Sequoyah Schools
1871 – 2021
150 Years Old and Going Strong
The importance of education has always been in the minds and hearts of the Cherokee Nation and its people. Through great struggles and changes in their history, the Cherokee have found ways to educate and care for all their tribal members.
After the American Civil War ended, there were great numbers of Cherokee orphans struggling to survive. Some were being cared for by close relatives or distant ones, but for many, there was no one. As the Cherokee National Council began to rebuild their government, their society and their lives, it became apparent that they needed a better way to take care of this most important and vulnerable portion of their people. On November 25, 1871, the Cherokee National Council adopted a resolution to create the Cherokee Orphan Asylum.
The Cherokee Orphan Asylum was to be a place to care for and educate Cherokee orphans until they were able to care for themselves. The Commissioners to oversee the institution were nominated by the Chief and confirmed by the Senate which led to the doors being opened on March 4, 1872 in the Male Seminary building with great ceremony. The Commissioners were directed to search for a suitable location for permanently locating the Cherokee Orphan Asylum so that the Male Seminary could reopen after being closed during the Civil War. The Lewis Ross estate on Grand River near Grand Saline, Indian Territory (now Salina, Oklahoma) was determined to be the best possible location in the Cherokee Nation and the property was purchased for $28,000. The first enrollment was one hundred and twenty-five pupils and there were five employees.
The first superintendent was Rev. Walter Adair Duncan, who guided the institution for ten years from its opening in the Male Seminary to its move to Grand Saline and then oversaw the expansion to the building to allow for the care of more pupils. Others who served as superintendent under the Cherokee National Council included: Rev. Joseph F. Thompson, 1882-1894; William Wallace Ross, 1894-1897; Rev. Joseph F. Thompson, 1897-1901; John Henry Dannenburg, 1901-1902; and Elias Cornelius Alberty who was superintendent when the Cherokee Orphan Asylum was accidently destroyed by fire on November 17, 1903.

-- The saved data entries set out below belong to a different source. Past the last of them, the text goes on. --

import Literature.NumberTheory.LFunctions.WeilFirstPrimeOddMarginDataC
import Literature.NumberTheory.LFunctions.WeilBlockRows
import HarnessLib

/-!
# Odd-sector margin certificate C: dominance of rows 10–14 of `R = S'_odd(κ') − UᵀU`

Part of the odd-block check of `weilCertOddC` (`WeilFirstPrimeOddMarginDataC.lean`), evaluated by `decide +kernel`
row by row (`WeilCert.checkDomRow`, `WeilBlockRows.lean`) and kept in its own file for kernel time and memory.
Assembled in `WeilFirstPrimeOddMarginCCheck.lean`. Pure proof file; nothing is asserted.
-/

noncomputable section

namespace Literature.NumberTheory.LFunctions

set_option maxHeartbeats 0 in
/-- Kernel check of the dominance of row 10 of `R = S'_odd(κ') − UᵀU` (certificate C). [folklore] -/
theorem checkDomRow1_10_weilCertOddC :
    weilCertOddC.base.checkDomRow weilCertOddC.nuTab weilCertOddCKappa' 1 10 = true := by
  decide +kernel

set_option maxHeartbeats 0 in
/-- Kernel check of the dominance of row 11 of `R = S'_odd(κ') − UᵀU` (certificate C). [folklore] -/
theorem checkDomRow1_11_weilCertOddC :
    weilCertOddC.base.checkDomRow weilCertOddC.nuTab weilCertOddCKappa' 1 11 = true := by
  decide +kernel

set_option maxHeartbeats 0 in
/-- Kernel check of the dominance of row 12 of `R = S'_odd(κ') − UᵀU` (certificate C). [folklore] -/
theorem checkDomRow1_12_weilCertOddC :
    weilCertOddC.base.checkDomRow weilCertOddC.nuTab weilCertOddCKappa' 1 12 = true := by
  decide +kernel

set_option maxHeartbeats 0 in
/-- Kernel check of the dominance of row 13 of `R = S'_odd(κ') − UᵀU` (certificate C). [folklore] -/
theorem checkDomRow1_13_weilCertOddC :
    weilCertOddC.base.checkDomRow weilCertOddC.nuTab weilCertOddCKappa' 1 13 = true := by
  decide +kernel

set_option maxHeartbeats 0 in
/-- Kernel check of the dominance of row 14 of `R = S'_odd(κ') − UᵀU` (certificate C). [folklore] -/
theorem checkDomRow1_14_weilCertOddC :
    weilCertOddC.base.checkDomRow weilCertOddC.nuTab weilCertOddCKappa' 1 14 = true := by
  decide +kernel

end Literature.NumberTheory.LFunctions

The Cherokee National Council immediately relocated as many pupils to the Male and Female Seminaries near Tahlequah as space allowed, sent others to the care of relatives and placed the remaining in the Whitaker Orphan Home at Pryor Creek, Indian Territory (now Pryor, Oklahoma.) Knowing that Oklahoma Statehood and the end to tribal government was nearing, the National Council had to do something immediately to make sure their orphans would continue to be cared for. It was decided to remove those in the Cherokee Home for the Insane, Blind, Deaf, Dumb and Indigent to the old national prison in Tahlequah and transfer the Orphan Asylum to that location. By May 26, 1904, the pupils were moved in to the current campus near Tahlequah.
In 1910, the name of the institution was changed to the Cherokee Orphan Training School and in 1914 it was sold to the United States for the sum of $5,000. The school was placed under the supervision of the Secretary of the Interior to be conducted as an institutional school for the Orphan Indians of Oklahoma belonging to the restricted class.
The name of the school was changed to the Sequoyah Orphans Training School by a provision in the 1925 Interior Appropriation Bill which then allowed restricted orphans from the other Five Civilized Tribes. To go along with the changing intent of the school, its name was changed to the Sequoyah Vocational School in 1945. The name was changed again in 1964 when the lower grades were sent to other Indian schools, leaving grades 9-12 and the school became Sequoyah High School.
Sequoyah was scheduled to be closed in the mid-1980s as part of President Ronald Reagan’s budget cuts. Alumni, tribal officials and friends of the school fought to keep the school open which was accomplished when the Cherokee Nation contracted to operate the school from the Bureau of Indian Affairs beginning in November 1985. In 2006, the Cherokee Immersion School was organized and was added the high school to now become Sequoyah Schools.
Through the years, Sequoyah has gone from caring for and educating Native American orphans, to a school of “Last Resort” for Native youth struggling in public and other schools, to becoming a “School of Choice”. Alumni from Sequoyah have gone on to colleges and universities all over the United States, including Harvard, Dartmouth and West Point. Students from many tribes have attended and graduated from Sequoyah as they now lead their tribes on their tribal councils, in administration and as employees.
Sequoyah Schools have produced Oklahoma State Championship teams and individuals in nearly every sport offered. There have been several athletes who have even gone on to play sports professionally.
Sequoyah Veterans have joined and fought for their country, their tribe and their family in every branch of the military; Twenty-two having given the ultimate sacrifice. Names of these heroes are honored on the Sequoyah Veterans Monument located on the Sequoyah Schools campus.
Virtually every profession includes Sequoyah Alumni who are scattered all over the United States. Numerous tribes have been represented at the school through the years as Sequoyah celebrates its 150 years of existence during the 2021-2022 school year. Sequoyah has a proud tradition to uphold as it continues on in to the future.